Треппер дважды предупреждает Москву. Он передает свои донесения в Центр через советского военного атташе в Виши генерала Суслопарова, с которым в принципе ему запрещено вступать в контакт. Но Треппер встревожен: роковой час близится, а он не готов для борьбы — ему нужны передатчики. Нарушив инструкцию, резидент решается потревожить атташе. Благодушный генерал пытается успокоить его, уверяя, что время терпит…
Вечером 21 июня, приехав в Виши, Треппер сразу же направляется к Суслопарову: «Вот важнейшее донесение, передайте немедленно!» Генерал спрашивает, чем вызвано такое волнение. Нынешней ночью, объявляет Треппер, вермахт нападет на Россию. Генерал хохочет: «Ты с ума сошел, старина! Это немыслимо! Просто невозможно! Я отказываюсь отправлять телеграмму, над тобой ведь будут смеяться!» Треппер настаивает так энергично, что генерал в конце концов уступает. Телеграмма отослана немедленно.
Большой шеф, падающий от усталости, проведет эту ночь в гостинице. На следующее утро его разбудят вопли хозяина: «Мсье! Свершилось! Они напали на Россию!»

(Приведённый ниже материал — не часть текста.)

/-- **The mirror `|Sel(τ(k₁)·τ(15P₂³−30P₂P₄+16P₆)(k₂)·L^m)| ≤ C·log^{m+2} M`** (decoration on the second variable), by the
`k₁ ↔ k₂` symmetry of the Selberg form. [cite: KowalskiMichelVanderKam2000, (23)–(28) — derivation] -/
theorem abs_selbergM6Lpow_le' (P : ℝ[X]) (hP0 : P.coeff 0 = 0) (hP1 : P.coeff 1 = 0) (m : ℕ)
    {lam : ℝ} (hlam0 : 0 ≤ lam) (hlam1 : lam ≤ 1) :
    ∃ C : ℝ, 0 < C ∧ ∀ M : ℝ, 3 ≤ M →
      |∑ c ∈ Icc 1 ⌊M⌋₊, ∑ g ∈ Icc 1 (⌊M⌋₊ / c), (μ g : ℝ) * c *
          ∑ k₁ ∈ Icc 1 (⌊M⌋₊ / (c * g)), ∑ k₂ ∈ Icc 1 (⌊M⌋₊ / (c * g)),
            ((μ (c * g * k₁) : ℝ) * ((psi (c * g * k₁))⁻¹ *
                P.eval (Real.log (M / ((c * g * k₁ : ℕ) : ℝ)) / Real.log M))) / ((c * g * k₁ : ℕ) : ℝ) *
              (((μ (c * g * k₂) : ℝ) * ((psi (c * g * k₂))⁻¹ *
                P.eval (Real.log (M / ((c * g * k₂ : ℕ) : ℝ)) / Real.log M))) / ((c * g * k₂ : ℕ) : ℝ)) *
              ((k₁.divisors.card : ℝ) * ((k₂.divisors.card : ℝ) *
                (15 * (∑ p ∈ k₂.primeFactors, Real.log p ^ 2) ^ 3 -
                30 * ((∑ p ∈ k₂.primeFactors, Real.log p ^ 2) * ∑ p ∈ k₂.primeFactors, Real.log p ^ 4) +
                16 * ∑ p ∈ k₂.primeFactors, Real.log p ^ 6)) *
                (2 * (lam * Real.log M) - 2 * Real.log g - Real.log k₁ - Real.log k₂) ^ m)| ≤
        C * Real.log M ^ (m + 2) := by
  obtain ⟨C, hC, h⟩ := abs_selbergM6Lpow_le P hP0 hP1 m hlam0 hlam1
  refine ⟨C, hC, fun M hM ↦ ?_⟩
  have hswap : ∀ c g : ℕ, ∑ k₁ ∈ Icc 1 (⌊M⌋₊ / (c * g)), ∑ k₂ ∈ Icc 1 (⌊M⌋₊ / (c * g)),
      ((μ (c * g * k₁) : ℝ) * ((psi (c * g * k₁))⁻¹ *
          P.eval (Real.log (M / ((c * g * k₁ : ℕ) : ℝ)) / Real.log M))) / ((c * g * k₁ : ℕ) : ℝ) *
        (((μ (c * g * k₂) : ℝ) * ((psi (c * g * k₂))⁻¹ *
          P.eval (Real.log (M / ((c * g * k₂ : ℕ) : ℝ)) / Real.log M))) / ((c * g * k₂ : ℕ) : ℝ)) *
        ((k₁.divisors.card : ℝ) * ((k₂.divisors.card : ℝ) *
                (15 * (∑ p ∈ k₂.primeFactors, Real.log p ^ 2) ^ 3 -
                30 * ((∑ p ∈ k₂.primeFactors, Real.log p ^ 2) * ∑ p ∈ k₂.primeFactors, Real.log p ^ 4) +
                16 * ∑ p ∈ k₂.primeFactors, Real.log p ^ 6)) *
                (2 * (lam * Real.log M) - 2 * Real.log g - Real.log k₁ - Real.log k₂) ^ m) =
      ∑ k₁ ∈ Icc 1 (⌊M⌋₊ / (c * g)), ∑ k₂ ∈ Icc 1 (⌊M⌋₊ / (c * g)),
      ((μ (c * g * k₁) : ℝ) * ((psi (c * g * k₁))⁻¹ *
          P.eval (Real.log (M / ((c * g * k₁ : ℕ) : ℝ)) / Real.log M))) / ((c * g * k₁ : ℕ) : ℝ) *
        (((μ (c * g * k₂) : ℝ) * ((psi (c * g * k₂))⁻¹ *
          P.eval (Real.log (M / ((c * g * k₂ : ℕ) : ℝ)) / Real.log M))) / ((c * g * k₂ : ℕ) : ℝ)) *
        ((k₁.divisors.card : ℝ) * (15 * (∑ p ∈ k₁.primeFactors, Real.log p ^ 2) ^ 3 -
                30 * ((∑ p ∈ k₁.primeFactors, Real.log p ^ 2) * ∑ p ∈ k₁.primeFactors, Real.log p ^ 4) +
                16 * ∑ p ∈ k₁.primeFactors, Real.log p ^ 6) *
                (k₂.divisors.card : ℝ) * (2 * (lam * Real.log M) - 2 * Real.log g - Real.log k₁ - Real.log k₂) ^ m) := by
    intro c g
    rw [Finset.sum_comm]
    refine Finset.sum_congr rfl fun k₁ _ ↦ Finset.sum_congr rfl fun k₂ _ ↦ ?_
    rw [show 2 * (lam * Real.log M) - 2 * Real.log g - Real.log k₂ - Real.log k₁ =
      2 * (lam * Real.log M) - 2 * Real.log g - Real.log k₁ - Real.log k₂ by ring]
    ring
  rw [Finset.sum_congr rfl fun c _ ↦ Finset.sum_congr rfl fun g _ ↦ congrArg _ (hswap c g)]
  exact h M hM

Через два дня из Москвы в Виши окружным путем возвращается заместитель Суслопарова. Треппер спрашивает его, было ли принято во внимание его сообщение: «Я был у Директора (начальника разведуправления Красной Армии) в тот самый вечер, когда была получена твоя телеграмма. Он рассказал, что ее немедленно показали Хозяину (Сталину). Хозяин был очень удивлен. «Обычно, — заметил он, — Треппер присылает нам ценные сведения, делающие честь его политическому чутью. Неужели он сразу не понял, что это грубая провокация со стороны англичан?»[3]
Словом, Москва вплоть до первого орудийного выстрела не признавала неизбежности войны, о которой сообщали из Женевы, Токио и Парижа, не говоря уже о Лондоне и Вашингтоне. Что это, антибританский психоз Сталина? Конечно. И вместе с тем — очевидная ошибка в политическом расчете. Уже давно Сталин заявлял, что предоставит возможность капиталистическим и фашистским государствам истреблять друг друга. Красная Армия вмешается только тогда, когда настанет время пожинать плоды в Европе, то есть после того, как противники выдохнутся. Весной 1941 года Сталин полагал, что урожай еще не созрел, что Англия и Германия еще не обескровлены, что Гитлер в любом случае не пойдет на риск наступления на Востоке, пока не одержит победу на Западе.